Dataset entries:
/-- **Law of total covariance along `σ(C_N)`** (the first half of hp-8's (K7) for `φ_{𝐩,q}`, `q > 0`): with `A = {C_x ∈ U}`,
`Y = {S ↔ v}` and the classes `E_ω = {C_N = C_N(ω)}`,
`Y^H(N) = Σ_ω φ{ω} 1{N ↮ x, N ↮ v} Cov_{φ_{u − cut_N(ω)}}(1_A, 1_Y) = φ(A ∩ Y) − Σ_ω φ{ω} φ(A | E_ω) φ(Y | E_ω)`:
on `{N ↮ x, N ↮ v}` the world covariance is the conditional covariance given the class (`FK.starH_world_eq`), elsewhere the
conditional covariance vanishes (`C_x` resp. `{S ↔ v}` is decided by `C_N`), and `Σ_ω φ{ω} φ(A ∩ Y | E_ω) = φ(A ∩ Y)`.
[cite: VandenbergHaggstromKahn2005, §2.1 Lemmas 2.3–2.4 (p. 10)] [cite: Gladkov2024, §2] -/
theorem starH_sum_eq (u : Sym2 V → unitInterval) {q : ℝ} (hq0 : 0 < q) (x v : V) (S N : Set V)
    (U : Set (Set (Sym2 V))) :
    (∑ ω, rcMass u q ω * (ind {ω : BondConfig V | (∀ n ∈ N, ¬ (openGraph ω).Reachable n x) ∧
          ∀ n ∈ N, ¬ (openGraph ω).Reachable n v} ω *
        ((∑ η, rcMass (delW u (cut N ω)) q η * (U.indicator (1 : Set (Sym2 V) → ℝ) (openEdgeCluster η x) *
            ind {ζ : BondConfig V | ∃ s ∈ S, (openGraph ζ).Reachable s v} η)) -
          (∑ η, rcMass (delW u (cut N ω)) q η * U.indicator (1 : Set (Sym2 V) → ℝ) (openEdgeCluster η x)) *
            (∑ η, rcMass (delW u (cut N ω)) q η * ind {ζ : BondConfig V | ∃ s ∈ S, (openGraph ζ).Reachable s v} η)))) =
      (rcMeasureW u q ∅).real ({η : BondConfig V | openEdgeCluster η x ∈ U} ∩
          {ζ : BondConfig V | ∃ s ∈ S, (openGraph ζ).Reachable s v}) -
        ∑ ω, rcMass u q ω *
          ((rcMeasureW u q ∅).real ({η : BondConfig V | openEdgeCluster η x ∈ U} ∩ {ζ : BondConfig V | setCl ζ N = setCl ω N}) /
              (rcMeasureW u q ∅).real {ζ : BondConfig V | setCl ζ N = setCl ω N} *
            ((rcMeasureW u q ∅).real ({ζ : BondConfig V | ∃ s ∈ S, (openGraph ζ).Reachable s v} ∩
                {ζ : BondConfig V | setCl ζ N = setCl ω N}) /
              (rcMeasureW u q ∅).real {ζ : BondConfig V | setCl ζ N = setCl ω N})) := by
  classical
  haveI := isProbabilityMeasure_rcMeasureW u hq0 (∅ : Set V)
  set A : Set (BondConfig V) := {η : BondConfig V | openEdgeCluster η x ∈ U} with hA
  set Y : Set (BondConfig V) := {ζ : BondConfig V | ∃ s ∈ S, (openGraph ζ).Reachable s v} with hY
  set Nv : Set (BondConfig V) := {ζ : BondConfig V | ∃ n ∈ N, (openGraph ζ).Reachable n v} with hNv
  set G : Set (BondConfig V) := {ω : BondConfig V | (∀ n ∈ N, ¬ (openGraph ω).Reachable n x) ∧
    ∀ n ∈ N, ¬ (openGraph ω).Reachable n v} with hG
  set E : BondConfig V → Set (BondConfig V) := fun ω => {ζ | setCl ζ N = setCl ω N} with hE
  have hmeas : ∀ T : Set (BondConfig V), MeasurableSet T := fun _ => MeasurableSet.of_discrete
  have hn := fun (T : Set (BondConfig V)) => (measureReal_nonneg : 0 ≤ (rcMeasureW u q ∅).real T)
  have hgA : ∀ η : BondConfig V, U.indicator (1 : Set (Sym2 V) → ℝ) (openEdgeCluster η x) = ind A η :=
    indicator_one_openEdgeCluster U x
  set cp : Set (BondConfig V) → BondConfig V → ℝ := fun T ω =>
    (rcMeasureW u q ∅).real (T ∩ E ω) / (rcMeasureW u q ∅).real (E ω) with hcp
  have hmass : ∀ ω, (rcMeasureW u q ∅).real {ω} = rcMass u q ω := fun ω => by
    rw [rcMeasureW_real_singleton u hq0]; rfl
  have hEpos : ∀ ω, rcMass u q ω ≠ 0 → 0 < (rcMeasureW u q ∅).real (E ω) := by
    intro ω hne
    have hle : (rcMeasureW u q ∅).real {ω} ≤ (rcMeasureW u q ∅).real (E ω) :=
      measureReal_mono (Set.singleton_subset_iff.2 rfl) (measure_ne_top _ _)
    rw [hmass] at hle
    exact lt_of_lt_of_le (lt_of_le_of_ne (rcMass_nonneg u hq0 ω) (Ne.symm hne)) hle
  /- 1. on `G`, the world covariance is the conditional covariance given the class -/
  have hworld : ∀ ω, ω ∈ G → rcMass u q ω ≠ 0 →
      (∑ η, rcMass (delW u (cut N ω)) q η * (U.indicator (1 : Set (Sym2 V) → ℝ) (openEdgeCluster η x) * ind Y η)) -
        (∑ η, rcMass (delW u (cut N ω)) q η * U.indicator (1 : Set (Sym2 V) → ℝ) (openEdgeCluster η x)) *
          (∑ η, rcMass (delW u (cut N ω)) q η * ind Y η) = cp (A ∩ Y) ω - cp A ω * cp Y ω := by
    intro ω hωG hne
    have h := starH_world_eq u hq0 x v S N U hωG.1 hωG.2 hne
    simp only [hcp]
    exact h
  /- 2. off `G`, the conditional covariance vanishes (`C_x` or `{S ↔ v}` is decided by `C_N`) -/
  have hconst : ∀ ω, ω ∉ G → rcMass u q ω ≠ 0 → cp (A ∩ Y) ω - cp A ω * cp Y ω = 0 := by
    intro ω hωG hne
    have hEp := hEpos ω hne
    by_cases hxr : ∃ n ∈ N, (openGraph ω).Reachable n x
    · -- `A` is constant on the class
      have hAcl : ∀ ζ, ζ ∈ E ω → (ζ ∈ A ↔ ω ∈ A) := by
        intro ζ hζ
        have hζ' : setCl ζ N = setCl ω N := hζ
        simp only [hA, Set.mem_setOf_eq, openEdgeCluster_eq_of_setCl_eq_of_joined hζ' hxr]
      by_cases hωA : ω ∈ A
      · have h1 : A ∩ Y ∩ E ω = Y ∩ E ω := by
          ext ζ; constructor
          · rintro ⟨⟨-, h2⟩, h3⟩; exact ⟨h2, h3⟩
          · rintro ⟨h2, h3⟩; exact ⟨⟨(hAcl ζ h3).2 hωA, h2⟩, h3⟩
        have h2 : A ∩ E ω = E ω := by
          ext ζ; constructor
          · rintro ⟨-, h3⟩; exact h3
          · intro h3; exact ⟨(hAcl ζ h3).2 hωA, h3⟩
        simp only [hcp, h1, h2, div_self hEp.ne']; ring
      · have h1 : A ∩ Y ∩ E ω = ∅ := by
          rw [Set.eq_empty_iff_forall_notMem]
          rintro ζ ⟨⟨hζA, -⟩, hζE⟩; exact hωA ((hAcl ζ hζE).1 hζA)
        have h2 : A ∩ E ω = ∅ := by
          rw [Set.eq_empty_iff_forall_notMem]
          rintro ζ ⟨hζA, hζE⟩; exact hωA ((hAcl ζ hζE).1 hζA)
        simp only [hcp, h1, h2, measureReal_empty, zero_div]; ring
    · have hvr : ∃ n ∈ N, (openGraph ω).Reachable n v := by
        by_contra hcon
        apply hωG
        refine ⟨fun n hn' h => hxr ⟨n, hn', h⟩, fun n hn' h => hcon ⟨n, hn', h⟩⟩
      -- `Y` is constant on the class
      have hYcl : ∀ ζ, ζ ∈ E ω → (ζ ∈ Y ↔ ω ∈ Y) := by
        intro ζ hζ
        have hζ' : setCl ζ N = setCl ω N := hζ
        have hr := reachable_iff_of_setCl_eq_of_joined hζ' hvr
        simp only [hY, Set.mem_setOf_eq]
        constructor
        · rintro ⟨s, hs, h⟩; exact ⟨s, hs, ((hr s).1 h.symm).symm⟩
        · rintro ⟨s, hs, h⟩; exact ⟨s, hs, ((hr s).2 h.symm).symm⟩
      by_cases hωY : ω ∈ Y
      · have h1 : A ∩ Y ∩ E ω = A ∩ E ω := by
          ext ζ; constructor
          · rintro ⟨⟨h2, -⟩, h3⟩; exact ⟨h2, h3⟩
          · rintro ⟨h2, h3⟩; exact ⟨⟨h2, (hYcl ζ h3).2 hωY⟩, h3⟩
        have h2 : Y ∩ E ω = E ω := by
          ext ζ; constructor
          · rintro ⟨-, h3⟩; exact h3
          · intro h3; exact ⟨(hYcl ζ h3).2 hωY, h3⟩
        simp only [hcp, h1, h2, div_self hEp.ne']; ring
      · have h1 : A ∩ Y ∩ E ω = ∅ := by
          rw [Set.eq_empty_iff_forall_notMem]
          rintro ζ ⟨⟨-, hζY⟩, hζE⟩; exact hωY ((hYcl ζ hζE).1 hζY)
        have h2 : Y ∩ E ω = ∅ := by
          rw [Set.eq_empty_iff_forall_notMem]
          rintro ζ ⟨hζY, hζE⟩; exact hωY ((hYcl ζ hζE).1 hζY)
        simp only [hcp, h1, h2, measureReal_empty, zero_div]; ring
  /- the left-hand sum is `Σ_ω φ{ω} [cp(A∩Y) − cp(A) cp(Y)]` -/
  have hL : ∑ ω, rcMass u q ω * (ind G ω *
      ((∑ η, rcMass (delW u (cut N ω)) q η * (U.indicator (1 : Set (Sym2 V) → ℝ) (openEdgeCluster η x) * ind Y η)) -
        (∑ η, rcMass (delW u (cut N ω)) q η * U.indicator (1 : Set (Sym2 V) → ℝ) (openEdgeCluster η x)) *
          (∑ η, rcMass (delW u (cut N ω)) q η * ind Y η))) =
      ∑ ω, rcMass u q ω * (cp (A ∩ Y) ω - cp A ω * cp Y ω) := by
    refine Finset.sum_congr rfl fun ω _ => ?_
    by_cases hne : rcMass u q ω = 0
    · rw [hne]; ring
    by_cases hωG : ω ∈ G
    · rw [ind_of_mem hωG, one_mul, hworld ω hωG hne]
    · rw [ind_of_not_mem hωG, zero_mul, mul_zero, hconst ω hωG hne, mul_zero]
  rw [hL]
  have hsum1 : ∑ ω, rcMass u q ω * cp (A ∩ Y) ω = (rcMeasureW u q ∅).real (A ∩ Y) := by
    have h := sum_rcMass_mul_condProb_key u hq0 (fun ζ : BondConfig V => setCl ζ N) (A ∩ Y) (fun _ => (1 : ℝ))
      (fun _ _ _ => rfl)
    simp only [one_mul] at h
    rw [hcp]; simp only
    rw [h, ← rcMeasureW_real_eq_sum_rcMass u hq0]
  have hsplit : ∑ ω, rcMass u q ω * (cp (A ∩ Y) ω - cp A ω * cp Y ω) =
      ∑ ω, rcMass u q ω * cp (A ∩ Y) ω - ∑ ω, rcMass u q ω * (cp A ω * cp Y ω) := by
    rw [← Finset.sum_sub_distrib]; refine Finset.sum_congr rfl fun ω _ => ?_; ring
  rw [hsplit, hsum1]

→ What this task involves:
Using the entries above, give again exactly the lines from the line holding "have hn := fun" through the line holding "(rcMeasureW u q ∅).real (T". Include both end lines and nothing else.

→ Expected output:
  have hn := fun (T : Set (BondConfig V)) => (measureReal_nonneg : 0 ≤ (rcMeasureW u q ∅).real T)
  have hgA : ∀ η : BondConfig V, U.indicator (1 : Set (Sym2 V) → ℝ) (openEdgeCluster η x) = ind A η :=
    indicator_one_openEdgeCluster U x
  set cp : Set (BondConfig V) → BondConfig V → ℝ := fun T ω =>
    (rcMeasureW u q ∅).real (T ∩ E ω) / (rcMeasureW u q ∅).real (E ω) with hcp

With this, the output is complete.